Research: Deliverables: D3.1 Quality Ratings in RDF

This deliverable discusses the use of W3C Resource Description Framework (RDF) in the context of the DESIRE work on web indexing and quality-assured information gateways.

The report is available in the following formats:

Peer reviews for earlier drafts of the report are also available:

  • Review by Chris Armstrong, Centre for Information Quality Management.
  • Review by Mark Field, Professional Adviser, Special Libraries and Information Services, The Library Association.

Abstract

This report looks at developing controlled vocabularies in the domain of information quality assurance. It begins by providing some background to previous DESIRE activity and an overview of PICS and RDF technologies in this area. The report then presents a breakdown of some example applications, organised according to the agency responsible for making machine-readable assertions about a resource. It provides recommendations for future directions and presents a number of possible demonstrators.

Keywords

Labelling, filtering, quality rating, PICS, XML/RDF, metadata, Internet catalogues, kitemarking, selection criteria.

Scope of this report (taken from the introduction)

There is a widely acknowledged need to provide selective access to the mass of undifferentiated content on the Internet. The creation of metadata and the provision of search services and access tools based on that metadata enables a variety of selective access routes to Internet resources. The creation of quality ratings for resources is a particular case of metadata provision, and such ratings open up a number of possibilities for adding value to existing services.

The scope of this report is perhaps best characterised with a series of motivating examples.
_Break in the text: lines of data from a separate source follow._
/-! ## §1 Holomorphy of the archimedean amplitude of a weight of any bound -/

include hδ in
/-- **THE WEIGHTED ARCHIMEDEAN INTEGRAND IS INTEGRABLE for `1 < Re z`, for a weight of ANY bound `M`** (`‖ω_∞·ARCH₃^{−z}‖ ≤ M·ARCH₃^{−Re z}`, ★ `integrable_arch_rpow_neg_prod_real`).
[cite: MoeglinWaldspurger1995, II.1.7] -/
theorem integrable_archAmplitude_of_norm_le
    (hω : AEStronglyMeasurable (fun p : InfiniteAdeleRing L × InfiniteAdeleRing ↥(maximalRealSubfield L) => ωinf p.1 p.2) (μE₁.prod μF₁)) {M : ℝ} (hωb : ∀ Xi a, ‖ωinf Xi a‖ ≤ M)
    {z : ℂ} (hz : 1 < z.re) :
    Integrable (fun p : InfiniteAdeleRing L × InfiniteAdeleRing ↥(maximalRealSubfield L) => ωinf p.1 p.2 * ((((∏ w : InfinitePlace L, ((1 + ‖(p.1) w‖ ^ 2 / 2) ^ 2 + (w δ) ^ 2 * (((InfiniteAdeleRing.ringEquiv_mixedSpace ↥(maximalRealSubfield L)) p.2).1 ⟨w.comap (algebraMap ↥(maximalRealSubfield L) L), K2E1HeightBigCellLineFormulaU2.isReal_comap_maximalRealSubfield L w⟩) ^ 2))) : ℝ) : ℂ) ^ (-z)) (μE₁.prod μF₁) := by
  haveI : SecondCountableTopology (InfiniteAdeleRing L) := secondCountableTopology_infiniteAdeleRing L
  haveI : SecondCountableTopology (InfiniteAdeleRing ↥(maximalRealSubfield L)) := secondCountableTopology_infiniteAdeleRing _
  have hcont : Continuous fun p : InfiniteAdeleRing L × InfiniteAdeleRing ↥(maximalRealSubfield L) => ((((∏ w : InfinitePlace L, ((1 + ‖(p.1) w‖ ^ 2 / 2) ^ 2 + (w δ) ^ 2 * (((InfiniteAdeleRing.ringEquiv_mixedSpace ↥(maximalRealSubfield L)) p.2).1 ⟨w.comap (algebraMap ↥(maximalRealSubfield L) L), K2E1HeightBigCellLineFormulaU2.isReal_comap_maximalRealSubfield L w⟩) ^ 2))) : ℝ) : ℂ) ^ (-z) := by
    refine (Complex.continuous_ofReal.comp (continuous_arch L (δ := δ))).cpow continuous_const fun p => ?_
    exact Complex.ofReal_mem_slitPlane.2 (lt_of_lt_of_le one_pos (one_le_arch L p.1 p.2))
  refine Integrable.mono' ((integrable_arch_rpow_neg_prod_real L hδ μE₁ μF₁ hz).const_mul M) (hω.mul hcont.aestronglyMeasurable) (Eventually.of_forall fun p => ?_)
  rw [norm_mul, Complex.norm_cpow_eq_rpow_re_of_pos (lt_of_lt_of_le one_pos (one_le_arch L p.1 p.2)), Complex.neg_re]
  exact mul_le_mul_of_nonneg_right (hωb p.1 p.2) (Real.rpow_nonneg (le_trans zero_le_one (one_le_arch L p.1 p.2)) _)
Listed below are a number of scenarios in which properties relating to the quality of a resource (perhaps relative to some user and/or context) might usefully be specified using RDF. These examples cover a wide range of issues, and illustrate the manner in which the 'Web quality problem' might in part be addressed by the ability to interchange machine readable data which makes assertions about the quality related properties of Web resources.

Motivating Scenarios

  • I'm looking for peer-reviewed journals (and not merely 'vanity publishing').
  • I'm looking for resources recommended by a subject-librarian.
  • I'm looking for 3rd party descriptions of this resource from metadata servers run according to [some specified] collections policy.
  • I'm looking for Web resources matching [some search] which will be useable (by blind users / on a Nokia Communicator browser / without Java enabled).
  • I've created a set of Web pages from my PhD thesis; I'd like to include metadata in those pages, which makes it clear that this is well-researched content, so that other people working in this area can discover my document.
  • Our pages are listed in catalogue of the (OMNI/EELS/DutchESS/SOSIG) subject gateway; we'd like to include a 'kitemark' logo and a (digitally signed) machine-readable equivalent on those pages so that search engines know that the site has been rated as 'high quality' by a trusted source.
  • I want to be able to 'recommend' resources as rating highly on some quality scale to a trusted metadata service, so that those resources might be found more easily by others in my subject community.
  • I want to be able to find resources that other subject specialists in my community have rated highly.
  • I want to be able to find resources that other PhD researchers in my community have rated highly.
  • I want to be able to do an Internet search from a single point of access, and have my query automatically forwarded to appropriate searchable catalogues/databases/gateways/indexes on the Web, prioritising gateways that follow (something like) the DESIRE quality selection criteria.
  • I've created a page that uses Macromedia Shockwave; how can this technology dependency be made explicit so that people who can't use Shockwave don't find it when searching?
  • I want to be able to have my search results filtered or ranked according to some 'rule' based on a quality-related property of the resources listed
  • I want to find resources matching [some search term], listing those that are freely accessible first.
  • I'm an Internet cataloguer and would like to have some automated support tools to help with resource selection and description (e.g. forms pre-populated with mechanically detectable information, or an easy way of finding out whether a site has lots of broken links or makes well known usability errors)
  • I run a large scale Internet search service, and want to be able to cross-reference from our 'search results' page to 3rd party descriptions, ratings, classifications and reviews available elsewhere; we need to know which of these services are run by information specialists, librarians and subject specialists, and which aren't.

Scenarios such as these present a considerable challenge - they raise questions about trust, about machine vocabularies for describing both Web resources and for characterising the agencies which create those descriptions.

In addition these scenarios suggest problems which are more architectural in nature: how, for example, can one service discover which other metadata servers offer useful descriptions for some given URL. The 'RDF quality vocabulary' strand of activity in DESIRE attempts to make some contribution towards addressing these issues, and does so in the broader context of the DESIRE Subject Gateway activity and the work on distributed indexing and searching.

The scope of the discussion and recommendations which follow are consequently more constrained than the list of 'motivating scenarios' given above might suggest. When combined with the technologies, services and recommendations developed elsewhere within DESIRE, the framework outlined here should go some way towards addressing many of the issues raised in the motivating examples above.